Forget Tintin and chocolate (and indeed, the EU): Beer is what Belgium does superlatively well. I have been in restaurants, (and indeed, pubs) in Belgium where the menu is decent, delicious, and perfectly delightful to read. Then, a waitress (or waiter) hands you a veritable door-stopper of a book, invariably the size of a telephone directory (for those of a vintage to recall such publications).
This will be the beer menu, a massive tome that it may take some time to read from cover to cover, all the while an individual stands near, notebook in hand, awaiting your order, politely.
You mutter something on the lines of, 'perhaps give us a few minutes to make up our minds', only to find that you have barely perused a third of the - literally hundreds and hundreds - of seductive offerings in the lavishly illustrated doorstopper when the waitress/waiter returns a few minutes later
.feebly, you ask for a recommendation, only to be asked, in turn, for your own preferences in the esoteric field of brews and beers, as the waitress/waiter will, of course, wish to steer you in accordance with what you may like.

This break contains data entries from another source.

import Mathlib
import Summits.Ventures.HodgeRepro2.T5CMTypePlaces

/-!
# T5CMTypeGaloisDialect — a CM type of a Galois CM field, read as a set of Galois elements

Tier-5 support (seat p7, cell pub-hodge-repro2), sixth file of the embedding chain, closing the
reading that row 32 (`T5OrdinaryCMType`) and `T5EmbeddingTorsor.isOrdinary` left in prose: «the
elements of a CM type Σ read as elements of `Gal(E/ℚ)`, with `Σc = c • Σ` for the complex
conjugation `c`».  For a CM field `E` (Mathlib's `IsCMField`, complex conjugation
`IsCMField.complexConj E`) that is Galois over `ℚ`:

* `conjGal E : Gal(E/ℚ)` is complex conjugation; it is CENTRAL (`conjGal_comm`) and an involution;
* `conjugate_eq_comp_conjGal`: the conjugate of a complex embedding `φ` is `φ ∘ c`;
* `galOfComplex_conjugate`: under the torsor identification `Hom(E, ℂ) ≃ Gal(E/ℚ)` of
  `T5CMTypePlaces`, conjugation of embeddings is left multiplication by `c`;
* **`isCMType_iff`**: `Σ ⊆ Hom(E, ℂ)` is a CM type (p1's `IsCMType`) iff its Galois image `T`
  satisfies `T ∩ cT = ∅` and `T ∪ cT = Gal(E/ℚ)` — exactly the hypotheses of
  `T5EmbeddingTorsor.isOrdinary` and of row 32's `isOrdinary_of_degree_one`;
* `isOrdinary_galImage`: the (ord) conclusion of `T5EmbeddingTorsor` for the Galois image of any
  CM type.

Nothing about Hecke characters is asserted.
-/

namespace Summit.Ventures.HodgeRepro2.T5CMTypeGaloisDialect

open IsDedekindDomain NumberField T5DegreeOneEmbeddings T5EmbeddingPrimeEquiv T5EmbeddingTorsor
  T5CMTypePlaces
open scoped Pointwise

variable (E : Type*) [Field E] [NumberField E] [IsCMField E]

/-- Complex conjugation of the CM field `E` as an element of `Gal(E/ℚ)`. -/
noncomputable def conjGal : E ≃ₐ[ℚ] E := (IsCMField.complexConj E).restrictScalars ℚ

/-- `conjGal E x = complexConj E x`. -/
@[simp]
theorem conjGal_apply (x : E) : conjGal E x = IsCMField.complexConj E x := rfl

variable {E}

/-- The conjugate of a complex embedding is its composite with complex conjugation. -/
theorem conjugate_eq_comp_conjGal (φ : E →+* ℂ) :
    ComplexEmbedding.conjugate φ = φ.comp (conjGal E).toAlgHom.toRingHom := by
  ext x
  simp [ComplexEmbedding.conjugate_coe_eq]

/-- Complex conjugation is central in `Gal(E/ℚ)` (it is the conjugation of EVERY complex
embedding, `IsCMField.complexEmbedding_complexConj`). -/
theorem conjGal_comm (σ : E ≃ₐ[ℚ] E) : σ * conjGal E = conjGal E * σ := by
  obtain ⟨φ⟩ : Nonempty (E →+* ℂ) := inferInstance
  ext x
  apply φ.injective
  have h1 := IsCMField.complexEmbedding_complexConj E (φ.comp σ.toAlgHom.toRingHom) x
  have h2 := IsCMField.complexEmbedding_complexConj E φ (σ x)
  change φ (σ (IsCMField.complexConj E x)) = (starRingEnd ℂ) (φ (σ x)) at h1
  rw [AlgEquiv.mul_apply, AlgEquiv.mul_apply, conjGal_apply, conjGal_apply, h1, h2]

/-- Complex conjugation is an involution. -/
theorem conjGal_mul_self : conjGal E * conjGal E = 1 := by
  ext x
  simp [AlgEquiv.mul_apply, IsCMField.complexConj_apply_apply]

/-- `conjGal E` is its own inverse. -/
theorem conjGal_inv : (conjGal E)⁻¹ = conjGal E :=
  inv_eq_of_mul_eq_one_right conjGal_mul_self

section torsor

variable [IsGalois ℚ E] (ιC : E →+* ℂ)

/-- Under the torsor identification, conjugation of embeddings is left multiplication by `c`. -/
theorem galOfComplex_conjugate (φ : E →+* ℂ) :
    galOfComplex ιC (ComplexEmbedding.conjugate φ) = conjGal E * galOfComplex ιC φ := by
  apply (compGalC_injective ιC)
  rw [compGalC_galOfComplex]
  conv_lhs => rw [← compGalC_galOfComplex ιC φ]
  rw [conjugate_eq_comp_conjGal, ← conjGal_comm]
  rfl

/-- The Galois image of the conjugate type is `c • (Galois image)`. -/
theorem image_galOfComplex_conjType (Φ : Set (E →+* ℂ)) :
    galOfComplex ιC '' conjType Φ = conjGal E • (galOfComplex ιC '' Φ) := by
  ext σ
  constructor
  · rintro ⟨φ, ⟨ψ, hψ, rfl⟩, rfl⟩
    refine ⟨galOfComplex ιC ψ, ⟨ψ, hψ, rfl⟩, ?_⟩
    show conjGal E * galOfComplex ιC ψ = _
    rw [galOfComplex_conjugate]
  · rintro ⟨τ, ⟨ψ, hψ, rfl⟩, rfl⟩
    refine ⟨ComplexEmbedding.conjugate ψ, ⟨ψ, hψ, rfl⟩, ?_⟩
    show _ = conjGal E * galOfComplex ιC ψ
    rw [galOfComplex_conjugate]

/-- **A CM type is exactly a Galois-dialect CM type**: `Σ ⊆ Hom(E, ℂ)` satisfies p1's `IsCMType`
iff its Galois image `T = galOfComplex ιC '' Σ` satisfies `T ∩ cT = ∅` and `T ∪ cT = Gal(E/ℚ)`. -/
theorem isCMType_iff (Φ : Set (E →+* ℂ)) :
    IsCMType E Φ ↔
      Disjoint (galOfComplex ιC '' Φ) (conjGal E • (galOfComplex ιC '' Φ)) ∧
        galOfComplex ιC '' Φ ∪ conjGal E • (galOfComplex ιC '' Φ) = Set.univ := by
  rw [← image_galOfComplex_conjType, ← Set.image_union]
  constructor
  · intro hΦ
    refine ⟨(Set.disjoint_image_iff (galOfComplex ιC).injective).mpr
      (disjoint_conjType_of_isCMType hΦ), ?_⟩
    rw [union_conjType_of_isCMType hΦ, Set.image_univ, (galOfComplex ιC).range_eq_univ]
  · rintro ⟨hdisj, hcover⟩
    have hdisj' : Disjoint Φ (conjType Φ) :=
      (Set.disjoint_image_iff (galOfComplex ιC).injective).mp hdisj
    have hcover' : Φ ∪ conjType Φ = Set.univ := by
      apply (galOfComplex ιC).injective.image_injective
      rw [hcover, Set.image_univ, (galOfComplex ιC).range_eq_univ]
    intro φ
    have hmem : φ ∈ Φ ∪ conjType Φ := by rw [hcover']; exact Set.mem_univ φ
    rcases hmem with h | h
    · left
      refine ⟨h, fun hc => ?_⟩
      exact Set.disjoint_left.mp hdisj' h ((mem_conjType_iff Φ φ).mpr hc)
    · right
      have h' : ComplexEmbedding.conjugate φ ∈ Φ := (mem_conjType_iff Φ φ).mp h
      refine ⟨h', fun hφ => ?_⟩
      exact Set.disjoint_left.mp hdisj' hφ h

/-- The (ord) conclusion of `T5EmbeddingTorsor.isOrdinary` for the Galois image of a CM type. -/
theorem isOrdinary_galImage {p : ℕ} [Fact p.Prime] (ι : E →+* ℚ_[p]) {Φ : Set (E →+* ℂ)}
    (hΦ : IsCMType E Φ) :
    Disjoint (places ι (galOfComplex ιC '' Φ)) (places ι (conjGal E • (galOfComplex ιC '' Φ))) ∧
      places ι (galOfComplex ιC '' Φ) ∪ places ι (conjGal E • (galOfComplex ιC '' Φ)) =
        {w : HeightOneSpectrum (𝓞 E) | w.asIdeal.LiesOver (Ideal.span {(p : ℤ)})} :=
  let h := (isCMType_iff ιC Φ).mp hΦ
  isOrdinary ι (conjGal E) h.1 h.2

end torsor

end Summit.Ventures.HodgeRepro2.T5CMTypeGaloisDialect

This is because there will be beers on this sort of menu that you have never, ever even heard of
.
Adventurously, you try something completely new, never before heard of; and then, to compound an evening of exploration and discovery, you sample something else equally revelatory. Unfortunately, they are both so robust you have no recall whatsoever of what you sampled. Never mind.
However. On further thought, you make a heartfelt vow to return
in the next life, and then, the one after that, and indeed, whatever form the one takes that follows that one, too, irrespective of how many eternities it takes
.in order to sample a few more lurking in the depths of this telephone directory
..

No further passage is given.